Sort the rows in the dataframe by discharge, with the largest discharge on the top (descending order).

water_vars.sort_values(by='discharge', ascending=False)
datetime discharge temperature (C) dissolved oxygen pH temperature
30 2021-03-12 07:15 48.5 6.9 8.2 7.9 6
26 2021-03-12 06:15 48.5 7.1 8.1 8.0 6
23 2021-03-12 05:30 48.5 7.3 8.1 8.0 6
24 2021-03-12 05:45 48.5 7.3 8.1 8.0 6
34 2021-03-12 08:15 48.5 6.7 8.4 7.9 6
... ... ... ... ... ... ...
62 2021-03-12 15:15 39.0 8.4 13.0 8.2 6
60 2021-03-12 14:45 39.0 8.3 12.8 8.2 6
59 2021-03-12 14:30 39.0 8.1 12.7 8.2 6
61 2021-03-12 15:00 39.0 8.4 12.9 8.2 6
146 2021-03-13 12:15 NaN 6.6 10.3 7.9 6

146 rows × 6 columns

Google support: “pandas sort values” search. Or, this stackoverflow article would be helpful, the second answer in particular.

Question 5#

Before doing question 5 run the following lines of code. This will format our data a little nicer for this problem.

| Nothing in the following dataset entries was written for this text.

import Literature.FieldTheory.Separability.PIndependentDerivations
import Mathlib.RingTheory.LocalRing.ResidueField.Basic
import Mathlib.RingTheory.Derivation.Basic
import Mathlib.LinearAlgebra.Quotient.Basic
import HarnessLib

/-!
# Crux `Steer` (stmt-ResolutionOfSingularities-16345), chain W4.1, hA3 Θ1♭ piece (L7), brick **(L7-Ω)**, supplement:
# an `𝔪`-logarithmic derivation DESCENDS to the residue field, and is determined there by a `p`-basis

OURS (campaign `res-hironaka`, rung L ★L-G4, slot W4.1; seat res-L0-w41-stub-4 g6 for res-D-pv-004 (AS res-L0-w41-
stub-10)'s (L7) plan, step (c) «the continuous extension of `∂_{u_j}` is the coefficientwise `D̃_{δ_j}`»; replaces
the role of no printed item; NOT a statement of the manuscript under review [claim: Hironaka2017, status: under-review];
AI-produced, weaker than expert review). Theses-free and definition-free; independent of parts 1–3
(`FrobeniusClosingSteerMemberDerivationFrame{Engine,Basis,}.lean`) and consumed next to `MemberDerivationFrame.exists_frame`.

* `exists_residueField_derivation` — an `R`-derivation `D ∈ Der_R(S)` of a local `R`-algebra with `D 𝔪 ⊆ 𝔪` induces
  `D̄ ∈ Der_R(κ)`, `κ = S/𝔪`, with `D̄ (s̄) = (D s)‾` (descent through `S ↠ κ`).
* `residue_apply_eq_of_apply_eq` — if moreover `char κ = p`, `κ = κ^p(ū)` and `(D u_j)‾ = δ (ū_j)` for a derivation
  `δ ∈ Der_R(κ)`, then `(D s)‾ = δ (s̄)` for ALL `s ∈ S` (two derivations of `κ` agreeing on `κ^p ∪ {ū_j}` agree:
  tree `Derivation.eqOn_subfieldClosure`).
* `residue_frame_apply_eq` — in the 𝔪-adapted frame of `MemberDerivationFrame.exists_frame` (`du_j (x_i) = 0`,
  `du_j (u_{j'}) = δ_{jj'}`, `δ_j (ū_{j'}) = δ_{jj'}`, `κ = κ^p(ū)`): **`(du_j s)‾ = δ_j (s̄)`** — the `u`-directions
  REDUCE to the dual derivations of the residue `p`-basis.

[cite: Matsumura1987, §26 p. 202 and Thm. 26.5; §30 Thm. 30.6] [folklore]
bears_on: LADDER-RESOLUTION L ★L-G4 W4.1 (crux `Steer`, hA3 (L7)).
-/

noncomputable section

-- `Summit.<S>.<S>.…` duplicates the summit name by design (single-problem summit).
set_option linter.dupNamespace false

open IsLocalRing

namespace Summit.ResolutionOfSingularities.ResolutionOfSingularities.Theorems.SwitchingDichotomy.MemberDerivationFrame

open Literature.FieldTheory.Separability

universe u v w

/-- **Descent of an `𝔪`-logarithmic derivation to the residue field**: for a local `R`-algebra `S` and
`D ∈ Der_R(S)` with `D 𝔪 ⊆ 𝔪` there is `D̄ ∈ Der_R(κ)`, `κ = S/𝔪`, with `D̄ (s̄) = (D s)‾`. [folklore] -/
theorem exists_residueField_derivation {R : Type v} {S : Type u} [CommRing R] [CommRing S] [IsLocalRing S]
    [Algebra R S] (D : Derivation R S S) (hD : ∀ a ∈ maximalIdeal S, D a ∈ maximalIdeal S) :
    ∃ Dbar : Derivation R (ResidueField S) (ResidueField S), ∀ s, Dbar (residue S s) = residue S (D s) := by
  let L : S →ₗ[R] ResidueField S :=
    ((Algebra.linearMap S (ResidueField S)).restrictScalars R) ∘ₗ D.toLinearMap
  have hL : ∀ s, L s = residue S (D s) := fun _ => rfl
  have hker : (maximalIdeal S).restrictScalars R ≤ LinearMap.ker L := by
    intro a ha
    rw [LinearMap.mem_ker, hL, residue_eq_zero_iff]
    exact hD a ha
  let Lq : (S ⧸ (maximalIdeal S).restrictScalars R) →ₗ[R] ResidueField S :=
    ((maximalIdeal S).restrictScalars R).liftQ L hker
  let e : (S ⧸ maximalIdeal S) ≃ₗ[R] S ⧸ (maximalIdeal S).restrictScalars R :=
    (Submodule.Quotient.restrictScalarsEquiv R (maximalIdeal S)).symm
  let Lbar : ResidueField S →ₗ[R] ResidueField S := Lq ∘ₗ e.toLinearMap
  have hLbar : ∀ s, Lbar (residue S s) = residue S (D s) := by
    intro s
    change Lq (e (Submodule.Quotient.mk s)) = _
    rw [Submodule.Quotient.restrictScalarsEquiv_symm_mk, Submodule.liftQ_apply]
    exact hL s
  refine ⟨Derivation.mk' Lbar fun a b => ?_, fun s => by rw [Derivation.coe_mk', hLbar]⟩
  obtain ⟨a, rfl⟩ := residue_surjective a
  obtain ⟨b, rfl⟩ := residue_surjective b
  rw [← map_mul, hLbar, hLbar, hLbar, D.leibniz, smul_eq_mul, smul_eq_mul, map_add, map_mul, map_mul,
    smul_eq_mul, smul_eq_mul]

/-- **An `𝔪`-logarithmic derivation is determined on the residue field by a `p`-basis**: `S` a local `R`-algebra with
residue field `κ` of characteristic `p`, `D ∈ Der_R(S)` with `D 𝔪 ⊆ 𝔪`, `δ ∈ Der_R(κ)`, `u : ι → S` with
`κ = κ^p(ū)` (the subfield generated by the `p`-th powers and the `ū_j` is `κ`) and `(D u_j)‾ = δ (ū_j)` for all
`j`. Then `(D s)‾ = δ (s̄)` for every `s ∈ S`. [cite: Matsumura1987, §26 p. 202] [folklore] -/
theorem residue_apply_eq_of_apply_eq (p : ℕ) {R : Type v} {S : Type u} [CommRing R] [CommRing S] [IsLocalRing S]
    [Algebra R S] [CharP (ResidueField S) p] (D : Derivation R S S)
    (hD : ∀ a ∈ maximalIdeal S, D a ∈ maximalIdeal S) (δ : Derivation R (ResidueField S) (ResidueField S))
    {ι : Type w} (u : ι → S)
    (hu : Subfield.closure (Set.range (fun y : ResidueField S => y ^ p) ∪
      Set.range (fun j => residue S (u j))) = ⊤)
    (hagree : ∀ j, residue S (D (u j)) = δ (residue S (u j))) (s : S) :
    residue S (D s) = δ (residue S s) := by
  obtain ⟨Dbar, hDbar⟩ := exists_residueField_derivation D hD
  rw [← hDbar]
  -- derivations of `κ` kill `p`-th powers
  have hpow : ∀ (D' : Derivation ℤ (ResidueField S) (ResidueField S)) (y : ResidueField S), D' (y ^ p) = 0 :=
    fun D' y => by
      rw [Derivation.leibniz_pow, ← Nat.cast_smul_eq_nsmul (ResidueField S), CharP.cast_eq_zero, zero_smul]
  have heq : Set.EqOn (Dbar.restrictScalars ℤ) (δ.restrictScalars ℤ)
      (Set.range (fun y : ResidueField S => y ^ p) ∪ Set.range (fun j => residue S (u j))) := by
    rintro _ (⟨y, rfl⟩ | ⟨j, rfl⟩)
    · change Dbar.restrictScalars ℤ (y ^ p) = δ.restrictScalars ℤ (y ^ p)
      rw [hpow, hpow]
    · change Dbar (residue S (u j)) = δ (residue S (u j))
      rw [hDbar, hagree]
  exact Derivation.eqOn_subfieldClosure heq (x := residue S s) (by rw [hu]; trivial)

/-- **In the 𝔪-adapted frame the `u`-directions reduce to the residue duals**: `S` a local `k`-algebra with residue
field `κ` of characteristic `p`, `(x) = 𝔪`, `u : Fin e → S` with `κ = κ^p(ū)`, `δ_j ∈ Der_k(κ)` dual to `ū`
(`δ_j (ū_{j'}) = δ_{jj'}`), and `du_j ∈ Der_k(S)` with `du_j (x_i) = 0`, `du_j (u_{j'}) = δ_{jj'}` (the output of
`MemberDerivationFrame.exists_frame`). Then `(du_j s)‾ = δ_j (s̄)` for all `s ∈ S`. [cite: Matsumura1987, Thm. 30.6]
[folklore] -/
theorem residue_frame_apply_eq (p : ℕ) {k S : Type u} [Field k] [CommRing S] [IsLocalRing S] [Algebra k S]
    [CharP (ResidueField S) p] {c e : ℕ} (x : Fin c → S) (hx : Ideal.span (Set.range x) = maximalIdeal S)
    (u : Fin e → S)
    (hu : Subfield.closure (Set.range (fun y : ResidueField S => y ^ p) ∪
      Set.range (fun j => residue S (u j))) = ⊤)
    (δ : Fin e → Derivation k (ResidueField S) (ResidueField S))
    (hδ : ∀ j j', δ j (residue S (u j')) = if j' = j then 1 else 0)
    (du : Fin e → Derivation k S S) (hdux : ∀ j i, du j (x i) = 0)
    (hduu : ∀ j j', du j (u j') = if j' = j then 1 else 0) (j : Fin e) (s : S) :
    residue S (du j s) = δ j (residue S s) := by
  -- `du j` is `𝔪`-logarithmic since it kills the generators `x i`
  have hlog : ∀ a ∈ maximalIdeal S, du j a ∈ maximalIdeal S := by
    intro a ha
    rw [← hx] at ha ⊢
    refine Submodule.span_induction ?_ ?_ ?_ ?_ ha
    · rintro _ ⟨i, rfl⟩
      rw [hdux]; exact zero_mem _
    · rw [map_zero]; exact zero_mem _
    · intro a b _ _ ha hb
      rw [map_add]; exact add_mem ha hb
    · intro r a ha' hDa
      rw [smul_eq_mul, Derivation.leibniz, smul_eq_mul, smul_eq_mul]
      exact add_mem (Ideal.mul_mem_left _ _ hDa) (Ideal.mul_mem_right _ _ ha')
  refine residue_apply_eq_of_apply_eq p (du j) hlog (δ j) u hu (fun j' => ?_) s
  rw [hduu, hδ]
  split_ifs
  · exact map_one _
  · exact map_zero _

end Summit.ResolutionOfSingularities.ResolutionOfSingularities.Theorems.SwitchingDichotomy.MemberDerivationFrame

end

# Set a new index.  Instead of integers 0+, use the datetime instead
water_vars = water_vars.set_index(pd.to_datetime(water_vars['datetime']))
# Drop the old datetime column
water_vars = water_vars.drop(columns='datetime')

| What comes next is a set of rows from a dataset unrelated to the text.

/-!
# The lattice graph of a hermitian space — THE CLASS LOCK AT A SPLIT VERTEX: when `γ − 1` is residually a scalar `c·ϖ^d` on the plane part and `cᵢ·ϖ^d` on the isolated
# line of a self-dual `M = 𝒪e_i ⊕ (M ∩ W_i)`, the depth-`d` value `ϖ^{−d}⟨x, (γ−1)x⟩` at EVERY residually isotropic `x ∈ M` is `(cᵢ − c)·H_{ii}·x_i²` to first order
# (Bruhat–Tits 1972 §10; Kottwitz 1986 §3; Rogawski 1990 §4.9)

Topic `NumberTheory/Automorphic`; namespace `Literature.NumberTheory.Automorphic.UnitaryLatticeTree`.  THEOREMS ONLY (no definition, no instance, no notation, no named fact,
no `sorry`); kernel lane `--supports stmt-HodgeConjecture-24833`; datum-free (`K` with `Valued K ℤᵐ⁰`; §2–§4 use ONLY `σ` residually trivial on `𝒪` — the tame-ramified token
`hres` of ★ `UnitaryLatticeTreeFixedChildClassRamified` — and `|ϖ| < 1`).  Cell `pub/hodgecm-mathlib` (D-0151), crux H413; road «S3-ram» (Literature seeding, count-neutral),
P-1-ram organ A′ (ii) (a2) «SHELL SUMS», gap **G7 (C3) «RANK-1 CLASS LOCK»** of `F0/P3a/F0P3a-p01/g16/rootbook/BLUEPRINT-a2B-TreeInduction.v1…md` §3 and of the design
`…/DESIGN-a2C-RootBookkeeping.v1…md` §2–§3: at a vertex `M` of the ROOT REGION ∕ AXIS of an ISOCELES literal (★ p847183 `…IsolatedIndexStableRoot`: `M = 𝒪e_u ⊕ M′`, the
torus element acting on `M′ ∕ ϖM′` as the residual scalar `2Ā` and on `e_u` as `0`), every fixed child through an isotropic residual line `x̄` with `x̄_u ≠ 0` is rank one of ONE
AND THE SAME square class `class(−Q_Ȳ(x̄)) = class(2Ā·d̄_u)` — and since `d̄_u = ε^{b_u}·d̄⁰_u` across the four literals `b`, the class is LOCKED TO THE κ-SIGN: `s_b = s₀·κ_b`,
`κ_b = (−1)^{b_u}` (the mechanism behind the collar columns of A-p16 (g31)'s certificate CERT-P1ram-T0).  Stated for a form `H` BLOCK at `i` (`H_{li} = H_{il} = 0`, `l ≠ i`) —
so it serves the DIAGONAL model of the type-(1) literals (★ p847183, ★ p847156, ★ p847132) and the BLOCK model of type (2) (★ p847252, F0P3a-p07 (g13): «type (2) = isoceles with
an elliptic axis») alike — and for an arbitrary matrix `Y` (the `γ − 1`), with the two residues `c` (plane) and `cᵢ` (line) free, so that EITHER normalisation of the literal
(TOKENS d81ac9e9: divide by the eigenvalue `α`, zero residue on the line `e_α`; DESIGN §2: translate `y_u = 0`, zero residue on `e_u`) instantiates it: only the DIFFERENCE
`cᵢ − c` = the residue of `ϖ^{−d}(λ_i − λ_j)` enters, as it must.

THE MATHEMATICS.  Let `H` be block at `i` with `|H_{ii}| ≤ 1`, `M ⊆ K³` an `𝒪`-module on which the form is integral (`M ≤ M^♯`) with `e_i ∈ M` and `|x_i| ≤ 1` on `M` (the
splitting `M = 𝒪e_i ⊕ (M ∩ W_i)` of ★ p847183 ∕ ★ p847252 §2–§3), and let `Y` satisfy, for some `d` and integral `c, cᵢ`:
  (W) `Y x′ ≡ c·ϖ^d·x′ (mod ϖ^{d+1}M)` for `x′ ∈ M ∩ W_i`   and   (L) `Y e_i ≡ cᵢ·ϖ^d·e_i (mod ϖ^{d+1}M)`.
For `x = x_i e_i + x′ ∈ M`: `⟨x, Yx⟩ = c ϖ^d⟨x, x′⟩ + cᵢ ϖ^d x_i⟨x, e_i⟩ + ϖ^{d+1}·(integral)`, and since `e_i ⊥ W_i`: `⟨x, e_i⟩ = σ(x_i)H_{ii}`, `⟨x, x′⟩ = ⟨x′, x′⟩ =
⟨x, x⟩ − σ(x_i)H_{ii}x_i` (§1).  Hence **`ϖ^{−d}⟨x, Yx⟩ = (cᵢ − c)·H_{ii}·σ(x_i)x_i + c·⟨x, x⟩ + ϖ·(integral)`**, and if `x̄` is ISOTROPIC (`|⟨x,x⟩| < 1`) and `σ` is residually
trivial (`σ(x_i)x_i ≡ x_i²`): **`|ϖ^{−d}⟨x, Yx⟩ − (cᵢ − c)·H_{ii}·x_i²| < 1`** (§2 `v_pairing_mulVec_sub_mul_sq_lt_of_block`).  Consequences (§3): at a line with `|x_i| = 1` the
value `−ϖ^{−d}⟨x, Yx⟩` — whose class is the square class of the child through `x̄`, ★ `v_B₀_conj_add_sq_mul_B₀_lt` (F0P2-p01 (g15), FILE F) — lies in the class of the CONSTANT
`(c − cᵢ)·H_{ii}` (`v_neg_pairing_mulVec_sub_mul_sq_lt_of_block`: the TOKENS `CLS` shape `∃ a, |a| = 1 ∧ |value − w·a²| < 1` with `a = x_i`), and NOT in the other class
`(c − cᵢ)·H_{ii}·ε`, `ε` a residue non-square (`not_v_sub_mul_sq_lt_and_v_sub_mul_mul_sq_lt`, `…_of_block`) — ONE class for ALL such lines: the lock; at a line with `|x_i| < 1`
(an isotropic point of the plane part `M̄′` — the `ν(L) ∈ {0, 2}` axis directions of DESIGN §2) the value is in `𝔪` (§4 `v_pairing_mulVec_lt_one_of_block`: the corner passes, the
child starts an `E∕O`-chain).  §5 is the bookkeeping across the literal family: if the line entry of the form is twisted by `ε` (`H′_{ii} = ε·H_{ii}`, the `b_u = 1` literals) the
constant is twisted by `ε`: `s_b = s₀·κ_b` (`v_neg_pairing_mulVec_sub_mul_mul_sq_lt_of_block`).  §6 specialises (W)(L) to the DIAGONAL model of ★ p847183: `H = diag(h)`,
`Y = ϖ^d·diag(s)` with the two plane residues congruent (`|s_j − s_{j′}| < 1`) — there (L) holds with `cᵢ = s_i` exactly and (W) holds with `c = s_{j′}` as soon as
`ϖ⁻¹(s_j − s_{j′})·x_j·e_j ∈ M` for `x ∈ M ∩ W_i` (the INTERIOR of the binary fixed ball: `v_pairing_diagonal_mulVec_sub_mul_sq_lt_of_interior`).
HONEST LABEL: HC_CM is proved only modulo the 2 remaining named inputs (hLiu418 24832, h413 24833) until rung 0 closes; nothing printed is asserted here (elementary lattice
algebra over a valuation ring); «S3-ram» has no books consequence.

* §1 `pairing_self_eq_of_block`, `pairing_self_sub_single_eq_of_block` (the split of `⟨x, x⟩` along `e_i ⊥ W_i`).
* §2 `pairing_mulVec_eq_of_block` (the exact first-order identity), **`v_pairing_mulVec_sub_mul_sq_lt_of_block`** (THE CLASS LOCK).
* §3 `v_neg_pairing_mulVec_sub_mul_sq_lt_of_block` (CLS shape), `not_v_sub_mul_sq_lt_and_v_sub_mul_mul_sq_lt` (two classes are disjoint), `not_v_neg_pairing_mulVec_sub_mul_mul_sq_lt_of_block`.
* §4 `v_pairing_mulVec_lt_one_of_block` (axis directions: the value vanishes residually).
* §5 `v_neg_pairing_mulVec_sub_mul_mul_sq_lt_of_block` (the `ε`-twisted literal: the constant twists by `ε`).
* §6 `v_pairing_diagonal_mulVec_sub_mul_sq_lt_of_interior` (diagonal model, interior axis vertex).

## References
* [BruhatTits1972] F. Bruhat, J. Tits, *Groupes réductifs sur un corps local I*, Publ. Math. IHÉS 41 (1972), §10 (lattices adapted to a partial eigen-decomposition; filtrations).
* [Kottwitz1986] R. E. Kottwitz, *Base change for unit elements of Hecke algebras*, Compositio Math. 60 (1986), §3 (fixed lattices as `𝒪[γ]`-modules; levels; Levi blocks).
* [Rogawski1990] J. D. Rogawski, *Automorphic Representations of Unitary Groups in Three Variables*, Ann. of Math. Stud. 123 (1990), §4.9 pp. 54–56 (strata of the ramified
  orbital integrals by the residual quadratic form).
* [Serre1980Trees] J.-P. Serre, *Trees* (1980), Ch. II §1.1.
-/

set_option autoImplicit false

A) While there isn’t a lot of control in it, we can use the dataframe method .plot() to make quick plots of our data. This isn’t the way you would make plots for presentations, but it can still be useful sometimes to help us get a sense of our data.

Try ising the .plot() method on the dataframe to make a quick plot. (Example: forecast.plot(), where forecast is the dataframe)

water_vars.plot()
<AxesSubplot:xlabel='datetime'>
../../../_images/ae5a248da37c085670f2a9d932f9a6e89a268d5c747cf5bde1f23b24210863d4.png

B) .plot() also works on a single Series. Try making a plot for just the disolved oxygen variable.

water_vars['dissolved oxygen'].plot()
<AxesSubplot:xlabel='datetime'>
../../../_images/9161228dfe0584eb5f627acc172b0376dcdc10df598007bd2329fbbb924bdaec.png

C) Looking at the first plot of all the variables we can see that discharge values are so high it shifts the graph so the other variables can’t be seen as well.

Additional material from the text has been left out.